◆ **Directions**: In the entries below, count each line holding the word "tree". Answer with the total alone.

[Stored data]
____
import Summits.ValiantsHypothesis.ValiantsHypothesis.Theses.ValuativeGCT
import Summits.ValiantsHypothesis.ValiantsHypothesis.Theorems.ValuativeGCTCutBitesDetStabIsUnit
import Summits.ValiantsHypothesis.ValiantsHypothesis.Theorems.ValuativeGCTCutBitesCofactorChainRule
import Summits.ValiantsHypothesis.ValiantsHypothesis.Theorems.ValuativeGCTCutBitesDetStabTranspose
import Summits.ValiantsHypothesis.ValiantsHypothesis.Theorems.ValuativeGCTCutBitesHwExtraction
import Summits.ValiantsHypothesis.ValiantsHypothesis.Theorems.ValuativeGCTCutBitesAdjDetInvariant
import Summits.ValiantsHypothesis.ValiantsHypothesis.Theorems.ValuativeGCTCutBitesAdjDetIsHomogeneous
import Summits.ValiantsHypothesis.ValiantsHypothesis.Theorems.ValuativeGCTCutBitesAdjDetSparsePoint

/-!
# `ValuativeGCT.CutBites` (crux stmt-ValiantsHypothesis-12626) — THE CUT BITES, via the line `adjugate-pfaffian-kernel`

`CutBites_proof : Theses.ValuativeGCT.CutBites`: for every odd `m ≥ 3` the valuative truncation along the skew
Edmonds-gap space `Λ_m` is strict somewhere — with `δ = m - 1` there is `λ ⊢ mδ` (`≤ m²` parts) such that
`finrank T_Λ(δ, λ*) < finrank T_Λ(0, λ*)`.

Proof (line `adjugate-pfaffian-kernel`, crux idea card of ideator 1, triage r1 ×3, lead's def-free reshape; the seven
registered stubs are the seven imported `Theorems/ValuativeGCTCutBites*.lean` files, same namespace):
the witness `W_m = det (Σ_{k<m} cof X_(k,k))` (`cof Y = adjugate Yᵀ`, `X_(k,k)` = row `(k,k)` of `A ∈ End(ℂ^{m×m})`
as an `m × m` matrix) is a form of degree `m(m-1)` (`stub_adjDet_isHomogeneous`), invariant under the crux's right
action of EVERY `M` in the abstract `End`-stabiliser `{M | linSubst M det_m = det_m}` WITHOUT Frobenius' normal form —
contragredient lemma: `linSubst M det_m = det_m ⇒` cofactor chain rule `M·cof(T_M Y) = cof Y` (`stub_cofactor_chainRule`,
Jacobi) `⇒ IsUnit M` (`stub_detStab_isUnit`, cofactors span) and `linSubst Mᵀ det_m = det_m` (`stub_detStab_transpose`,
`cof ∘ cof = det^{m-2}·id`) `⇒ W_m(A·M) = W_m(A)` (`stub_adjDet_invariant`) —, and equal to `det J ^ m ≠ 0` at a sparse
point all of whose rows are skew (`stub_adjDet_sparsePoint`: corank-one skew `S_k` with `cof S_k = det J • E_kk`);
highest-weight extraction (`stub_hwExtraction`: complete reducibility + Lie–Kolchin + dominance + torus weights, all
discharged tree facts) turns `W_m` into a `B`-semi-invariant `G ∈ T_Λ(0, λ*)` non-zero on `L_Λ`, and the cut criterion
(`finrank_lt_of_eval_ne_zero`, = `Cruxes/CutBites/Disproof.lean` §B) gives the strict inequality at every threshold
`t ≥ 1`, in particular `t = δ = m - 1 ≥ 2` (`3 ≤ m`; `δ` even, as Negative/NoCutInOddDegree demands).

Dictionary with the planner's skeleton (`Cruxes/CutBites/Lines/adjugate-pfaffian-kernel.lean`): `genMat m` ↦
`Matrix.of fun a b : Fin m => X (toLex (a, b))`; `tmat M Y` ↦ `Matrix.of fun a b => ∑ l, M l (toLex (a, b)) • Y …`;
`cof Y` ↦ `Y.adjugateᵀ`; `rowMat m j` ↦ `Matrix.of fun a b : Fin m => X (j, toLex (a, b))`; `adjDet m` ↦
`Matrix.det (∑ k : Fin m, (Matrix.of fun a b : Fin m => X (toLex (k, k), toLex (a, b))).adjugateᵀ)`; `stabAct M` ↦
`MvPolynomial.aeval fun p => ∑ l, M l p.2 • X (p.1, l)`; `stabInv`/`hwSp`/`locus`/`skewU`/`truncU` ↦ the crux's
literal expressions.  Everything is def-free. [folklore]
-/

namespace Summit.ValiantsHypothesis.ValiantsHypothesis.Theorems.CutBitesAdjugate

open Literature.NumberTheory.DiophantineGeometry Literature.Computability.AlgebraicComplexity
open MvPolynomial
open scoped BigOperators Matrix

-- `Summit.ValiantsHypothesis.ValiantsHypothesis.…` is the tree's mandated single-conjunct layout (Sub = Summit).
set_option linter.dupNamespace false

/-! ## §1 The seven registered stubs — ALL LANDED (imported above; namespace `…Theorems.CutBitesAdjugate`, same names):
`stub_detStab_isUnit` (p72008), `stub_cofactor_chainRule` (p72314), `stub_detStab_transpose` (p72413),
`stub_adjDet_invariant` (p72285), `stub_adjDet_isHomogeneous` (p71882), `stub_adjDet_sparsePoint` (p71981),
`stub_hwExtraction` (p72311). -/

/-! ## §2 The cut criterion (= `Cruxes/CutBites/Disproof.lean` §B, def-free) -/

section Criterion

variable {σ : Type*}

/-- `Hom ⊓ P^t ⊓ S₁ ⊓ S₂ ≤ Hom ⊓ P^0 ⊓ S₁ ⊓ S₂` (powers of an ideal decrease). [folklore] -/
theorem inf_pow_le_inf_pow_zero (Hom S₁ S₂ : Submodule ℂ (MvPolynomial σ ℂ)) (P : Ideal (MvPolynomial σ ℂ)) (t : ℕ) :
    Hom ⊓ (P ^ t).restrictScalars ℂ ⊓ S₁ ⊓ S₂ ≤ Hom ⊓ (P ^ 0).restrictScalars ℂ ⊓ S₁ ⊓ S₂ :=
  inf_le_inf_right _ (inf_le_inf_right _ (inf_le_inf_left _
    (Submodule.restrictScalars_mono ℂ (Ideal.pow_le_pow_right (Nat.zero_le t)))))

/-- For `t ≥ 1`, elements of `Hom ⊓ I(L)^t ⊓ S₁ ⊓ S₂` vanish on `L`. [folklore] -/
theorem eval_eq_zero_of_mem_inf_pow {Hom S₁ S₂ : Submodule ℂ (MvPolynomial σ ℂ)} {L : Set (σ → ℂ)} {t : ℕ}
    (ht : 0 < t) {G : MvPolynomial σ ℂ}
    (hG : G ∈ Hom ⊓ ((MvPolynomial.vanishingIdeal ℂ L) ^ t).restrictScalars ℂ ⊓ S₁ ⊓ S₂)
    {p : σ → ℂ} (hp : p ∈ L) : MvPolynomial.eval p G = 0 := by
  have h1 : G ∈ ((MvPolynomial.vanishingIdeal ℂ L) ^ t).restrictScalars ℂ :=
    (Submodule.mem_inf.mp (Submodule.mem_inf.mp (Submodule.mem_inf.mp hG).1).1).2
  have h2 : G ∈ (MvPolynomial.vanishingIdeal ℂ L).restrictScalars ℂ :=
    Submodule.restrictScalars_mono ℂ ((Ideal.pow_le_pow_right ht).trans_eq (pow_one _)) h1
  rw [Submodule.restrictScalars_mem, mem_vanishingIdeal_iff] at h2
  simpa [MvPolynomial.coe_aeval_eq_eval] using h2 p hp

/-- **Cut criterion** (Disproof §B): one element of the `t = 0` space with one non-zero value on `L` forces
`finrank (t-space) < finrank (0-space)` for every `t ≥ 1`, provided the `0`-space sits in a finite-dimensional `Hom`.
[folklore] -/
theorem finrank_lt_of_eval_ne_zero {Hom S₁ S₂ : Submodule ℂ (MvPolynomial σ ℂ)} [Module.Finite ℂ ↥Hom]
    {L : Set (σ → ℂ)} {t : ℕ} (ht : 0 < t) {G : MvPolynomial σ ℂ}
    (hG : G ∈ Hom ⊓ ((MvPolynomial.vanishingIdeal ℂ L) ^ 0).restrictScalars ℂ ⊓ S₁ ⊓ S₂)
    {p : σ → ℂ} (hp : p ∈ L) (hGp : MvPolynomial.eval p G ≠ 0) :
    Module.finrank ℂ ↥(Hom ⊓ ((MvPolynomial.vanishingIdeal ℂ L) ^ t).restrictScalars ℂ ⊓ S₁ ⊓ S₂)
      < Module.finrank ℂ ↥(Hom ⊓ ((MvPolynomial.vanishingIdeal ℂ L) ^ 0).restrictScalars ℂ ⊓ S₁ ⊓ S₂) := by
  have hle : Hom ⊓ ((MvPolynomial.vanishingIdeal ℂ L) ^ 0).restrictScalars ℂ ⊓ S₁ ⊓ S₂ ≤ Hom :=
    inf_le_left.trans (inf_le_left.trans inf_le_left)
  haveI : FiniteDimensional ℂ ↥(Hom ⊓ ((MvPolynomial.vanishingIdeal ℂ L) ^ 0).restrictScalars ℂ ⊓ S₁ ⊓ S₂) :=
    Submodule.finiteDimensional_of_le hle
  refine Submodule.finrank_lt_finrank_of_lt
    (lt_of_le_of_ne (inf_pow_le_inf_pow_zero Hom S₁ S₂ _ t) fun h => hGp ?_)
  have hG' : G ∈ Hom ⊓ ((MvPolynomial.vanishingIdeal ℂ L) ^ t).restrictScalars ℂ ⊓ S₁ ⊓ S₂ := by
    rw [h]; exact hG
  exact eval_eq_zero_of_mem_inf_pow ht hG' hp

end Criterion

/-! ## §3 Membership bookkeeping and the crux -/

/-- Unfolding membership in the crux's stabiliser factor `⨅_M ker (φ_M - id)`. [folklore] -/
theorem mem_iInf_ker_sub_id_iff {m : ℕ} {G : MvPolynomial (MatIdx m × MatIdx m) ℂ} :
    G ∈ (⨅ (M : Matrix (MatIdx m) (MatIdx m) ℂ)
        (_ : linSubst (MatIdx m) ℂ M (detFormLex ℂ m) = detFormLex ℂ m),
        LinearMap.ker ((MvPolynomial.aeval (R := ℂ) fun p : MatIdx m × MatIdx m =>
          ∑ l : MatIdx m, M l p.2 • MvPolynomial.X (p.1, l)).toLinearMap
          - LinearMap.id (R := ℂ) (M := MvPolynomial (MatIdx m × MatIdx m) ℂ))) ↔
      ∀ M : Matrix (MatIdx m) (MatIdx m) ℂ, linSubst (MatIdx m) ℂ M (detFormLex ℂ m) = detFormLex ℂ m →
        MvPolynomial.aeval (R := ℂ) (fun p : MatIdx m × MatIdx m =>
          ∑ l : MatIdx m, M l p.2 • (X (p.1, l) : MvPolynomial (MatIdx m × MatIdx m) ℂ)) G = G := by
  simp only [Submodule.mem_iInf, LinearMap.mem_ker, LinearMap.sub_apply, sub_eq_zero,
    AlgHom.toLinearMap_apply, LinearMap.id_coe, id_eq]

/-- Unfolding membership in the crux's Borel factor `⨅_g ker (ψ_g - χ(g) • id)`. [folklore] -/
theorem mem_iInf_ker_sub_smul_iff {m : ℕ} {χ : Weight (MatIdx m)} {G : MvPolynomial (MatIdx m × MatIdx m) ℂ} :
    G ∈ (⨅ (g : Matrix.GeneralLinearGroup (MatIdx m) ℂ) (_ : IsUpperTriangular g),
        LinearMap.ker ((MvPolynomial.aeval (R := ℂ) fun p : MatIdx m × MatIdx m =>
          ∑ l : MatIdx m, ((g⁻¹ : Matrix.GeneralLinearGroup (MatIdx m) ℂ) :
            Matrix (MatIdx m) (MatIdx m) ℂ) p.1 l • MvPolynomial.X (l, p.2)).toLinearMap
          - weightChar χ g • LinearMap.id (R := ℂ) (M := MvPolynomial (MatIdx m × MatIdx m) ℂ))) ↔
      ∀ g : Matrix.GeneralLinearGroup (MatIdx m) ℂ, IsUpperTriangular g →
        MvPolynomial.aeval (R := ℂ) (fun p : MatIdx m × MatIdx m =>
          ∑ l : MatIdx m, ((g⁻¹ : Matrix.GeneralLinearGroup (MatIdx m) ℂ) : Matrix (MatIdx m) (MatIdx m) ℂ) p.1 l •
            (X (l, p.2) : MvPolynomial (MatIdx m × MatIdx m) ℂ)) G = weightChar χ g • G := by
  simp only [Submodule.mem_iInf, LinearMap.mem_ker, LinearMap.sub_apply, sub_eq_zero,
    AlgHom.toLinearMap_apply, LinearMap.smul_apply, LinearMap.id_coe, id_eq]

/-- **The crux from the seven stubs** (hypotheses = the stub statements verbatim; see `CutBites_proof`).  For odd
`m ≥ 3`: `δ = m - 1`, witness `W_m`; Stubs 2 → 1 → 3 → 4 give its invariance under every stabilising `M`, Stub 5 its
degree, Stub 6 a skew point where it is non-zero, Stub 7 the partition `λ` and the semi-invariant `G' ∈ T 0` non-zero
on `L_Λ`, and the cut criterion `finrank (T δ) < finrank (T 0)` — the crux's conclusion by `let`-unfolding. [folklore] -/
theorem CutBites_of
    (h₁ : ∀ (m : ℕ) (M : Matrix (MatIdx m) (MatIdx m) ℂ),
      (Matrix.of fun a b : Fin m => ∑ l : MatIdx m, M (toLex (a, b)) l •
        (Matrix.of fun a' b' : Fin m => ∑ l' : MatIdx m, M l' (toLex (a', b')) •
          (X l' : MvPolynomial (MatIdx m) ℂ)).adjugateᵀ (ofLex l).1 (ofLex l).2)
      = (Matrix.of fun a b : Fin m => (X (toLex (a, b)) : MvPolynomial (MatIdx m) ℂ)).adjugateᵀ → IsUnit M)
    (h₂ : ∀ (m : ℕ) (M : Matrix (MatIdx m) (MatIdx m) ℂ),
      linSubst (MatIdx m) ℂ M (detFormLex ℂ m) = detFormLex ℂ m →
      (Matrix.of fun a b : Fin m => ∑ l : MatIdx m, M (toLex (a, b)) l •
        (Matrix.of fun a' b' : Fin m => ∑ l' : MatIdx m, M l' (toLex (a', b')) •
          (X l' : MvPolynomial (MatIdx m) ℂ)).adjugateᵀ (ofLex l).1 (ofLex l).2)
      = (Matrix.of fun a b : Fin m => (X (toLex (a, b)) : MvPolynomial (MatIdx m) ℂ)).adjugateᵀ)
    (h₃ : ∀ (m : ℕ) (M : Matrix (MatIdx m) (MatIdx m) ℂ),
      linSubst (MatIdx m) ℂ M (detFormLex ℂ m) = detFormLex ℂ m → IsUnit M →
      (Matrix.of fun a b : Fin m => ∑ l : MatIdx m, M (toLex (a, b)) l •
        (Matrix.of fun a' b' : Fin m => ∑ l' : MatIdx m, M l' (toLex (a', b')) •
          (X l' : MvPolynomial (MatIdx m) ℂ)).adjugateᵀ (ofLex l).1 (ofLex l).2)
      = (Matrix.of fun a b : Fin m => (X (toLex (a, b)) : MvPolynomial (MatIdx m) ℂ)).adjugateᵀ →
      linSubst (MatIdx m) ℂ Mᵀ (detFormLex ℂ m) = detFormLex ℂ m)
    (h₄ : ∀ (m : ℕ) (M : Matrix (MatIdx m) (MatIdx m) ℂ),
      (Matrix.of fun a b : Fin m => ∑ l : MatIdx m, M (toLex (a, b)) l •
        (Matrix.of fun a' b' : Fin m => ∑ l' : MatIdx m, M l' (toLex (a', b')) •
          (X l' : MvPolynomial (MatIdx m) ℂ)).adjugateᵀ (ofLex l).1 (ofLex l).2)
      = (Matrix.of fun a b : Fin m => (X (toLex (a, b)) : MvPolynomial (MatIdx m) ℂ)).adjugateᵀ →
      linSubst (MatIdx m) ℂ Mᵀ (detFormLex ℂ m) = detFormLex ℂ m →
      MvPolynomial.aeval (R := ℂ)
        (fun p : MatIdx m × MatIdx m => ∑ l : MatIdx m, M l p.2 • (X (p.1, l) : MvPolynomial (MatIdx m × MatIdx m) ℂ))
        (Matrix.det (∑ k : Fin m, (Matrix.of fun a b : Fin m =>
          (X (toLex (k, k), toLex (a, b)) : MvPolynomial (MatIdx m × MatIdx m) ℂ)).adjugateᵀ))
      = Matrix.det (∑ k : Fin m, (Matrix.of fun a b : Fin m =>
          (X (toLex (k, k), toLex (a, b)) : MvPolynomial (MatIdx m × MatIdx m) ℂ)).adjugateᵀ))
    (h₅ : ∀ m : ℕ, (Matrix.det (∑ k : Fin m, (Matrix.of fun a b : Fin m =>
        (X (toLex (k, k), toLex (a, b)) : MvPolynomial (MatIdx m × MatIdx m) ℂ)).adjugateᵀ)).IsHomogeneous
      (m * (m - 1)))
    (h₆ : ∀ m : ℕ, Odd m → 3 ≤ m → ∃ p : MatIdx m × MatIdx m → ℂ,
      (∀ j : MatIdx m, (fun i => p (j, i)) ∈
        Submodule.span ℂ {u : MatIdx m → ℂ | ∀ a b : Fin m, u (toLex (a, b)) = -u (toLex (b, a))}) ∧
      MvPolynomial.eval p (Matrix.det (∑ k : Fin m, (Matrix.of fun a b : Fin m =>
        (X (toLex (k, k), toLex (a, b)) : MvPolynomial (MatIdx m × MatIdx m) ℂ)).adjugateᵀ)) ≠ 0)
    (h₇ : ∀ (m D : ℕ) (U : Submodule ℂ (MatIdx m → ℂ)) (G : MvPolynomial (MatIdx m × MatIdx m) ℂ),
      G.IsHomogeneous D →
      (∀ M : Matrix (MatIdx m) (MatIdx m) ℂ, linSubst (MatIdx m) ℂ M (detFormLex ℂ m) = detFormLex ℂ m →
        MvPolynomial.aeval (R := ℂ) (fun p : MatIdx m × MatIdx m =>
          ∑ l : MatIdx m, M l p.2 • (X (p.1, l) : MvPolynomial (MatIdx m × MatIdx m) ℂ)) G = G) →
      ∀ p : MatIdx m × MatIdx m → ℂ, (∀ j : MatIdx m, (fun i => p (j, i)) ∈ U) →
      MvPolynomial.eval p G ≠ 0 →
      ∃ lam : Nat.Partition D, lam.parts.card ≤ m * m ∧
        ∃ G' : MvPolynomial (MatIdx m × MatIdx m) ℂ, G'.IsHomogeneous D ∧
          (∀ M : Matrix (MatIdx m) (MatIdx m) ℂ, linSubst (MatIdx m) ℂ M (detFormLex ℂ m) = detFormLex ℂ m →
            MvPolynomial.aeval (R := ℂ) (fun p : MatIdx m × MatIdx m =>
              ∑ l : MatIdx m, M l p.2 • (X (p.1, l) : MvPolynomial (MatIdx m × MatIdx m) ℂ)) G' = G') ∧
          (∀ g : Matrix.GeneralLinearGroup (MatIdx m) ℂ, IsUpperTriangular g →
            MvPolynomial.aeval (R := ℂ) (fun p : MatIdx m × MatIdx m =>
              ∑ l : MatIdx m, ((g⁻¹ : Matrix.GeneralLinearGroup (MatIdx m) ℂ) : Matrix (MatIdx m) (MatIdx m) ℂ) p.1 l •
                (X (l, p.2) : MvPolynomial (MatIdx m × MatIdx m) ℂ)) G'
              = weightChar (Weight.dualOfPartition (m * m) lam).toMatIdx g • G') ∧
          ∃ p' : MatIdx m × MatIdx m → ℂ, (∀ j : MatIdx m, (fun i => p' (j, i)) ∈ U) ∧
            MvPolynomial.eval p' G' ≠ 0) :
    Theses.ValuativeGCT.CutBites := by
  intro m hm h3
  -- the witness and its three properties
  set W : MvPolynomial (MatIdx m × MatIdx m) ℂ := Matrix.det (∑ k : Fin m, (Matrix.of fun a b : Fin m =>
    (X (toLex (k, k), toLex (a, b)) : MvPolynomial (MatIdx m × MatIdx m) ℂ)).adjugateᵀ) with hWdef
  have hWs : ∀ M : Matrix (MatIdx m) (MatIdx m) ℂ, linSubst (MatIdx m) ℂ M (detFormLex ℂ m) = detFormLex ℂ m →
      MvPolynomial.aeval (R := ℂ) (fun p : MatIdx m × MatIdx m =>
        ∑ l : MatIdx m, M l p.2 • (X (p.1, l) : MvPolynomial (MatIdx m × MatIdx m) ℂ)) W = W := by
    intro M hM
    have hC := h₂ m M hM
    have hU := h₁ m M hC
    exact h₄ m M hC (h₃ m M hM hU hC)
  have hWh : W.IsHomogeneous (m * (m - 1)) := h₅ m
  obtain ⟨p, hp, hWp⟩ := h₆ m hm h3
  -- highest-weight extraction
  obtain ⟨lam, hcard, G, hGh, hGs, hGw, p', hp', hGp'⟩ := h₇ m (m * (m - 1)) _ W hWh hWs p hp hWp
  have hδ : 0 < m - 1 := by omega
  refine ⟨m - 1, lam, hcard, ?_⟩
  -- membership of `G` in `T 0` and the cut criterion
  have : Module.Finite ℂ ↥(MvPolynomial.homogeneousSubmodule (MatIdx m × MatIdx m) ℂ (m * (m - 1))) :=
    Module.Finite.iff_fg.mpr (MvPolynomial.homogeneousSubmodule_fg _ ℂ _)
  refine finrank_lt_of_eval_ne_zero hδ ?_ hp' hGp'
  refine Submodule.mem_inf.mpr ⟨Submodule.mem_inf.mpr ⟨Submodule.mem_inf.mpr ⟨?_, ?_⟩, ?_⟩, ?_⟩
  · exact (mem_homogeneousSubmodule _ _).mpr hGh
  · rw [pow_zero, Ideal.one_eq_top, Submodule.restrictScalars_top]
    exact Submodule.mem_top
  · exact mem_iInf_ker_sub_id_iff.mpr hGs
  · exact mem_iInf_ker_sub_smul_iff.mpr hGw

/-- **THE CUT BITES** — closing theorem of crux `stmt-ValiantsHypothesis-12626` (`Theses.ValuativeGCT.CutBites`):
`CutBites_of` applied to the seven registered stubs of the line `adjugate-pfaffian-kernel`. [folklore] -/
theorem CutBites_proof : Theses.ValuativeGCT.CutBites :=
  CutBites_of stub_detStab_isUnit stub_cofactor_chainRule stub_detStab_transpose stub_adjDet_invariant
    stub_adjDet_isHomogeneous stub_adjDet_sparsePoint stub_hwExtraction

end Summit.ValiantsHypothesis.ValiantsHypothesis.Theorems.CutBitesAdjugate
____
◆ **Task response**: 2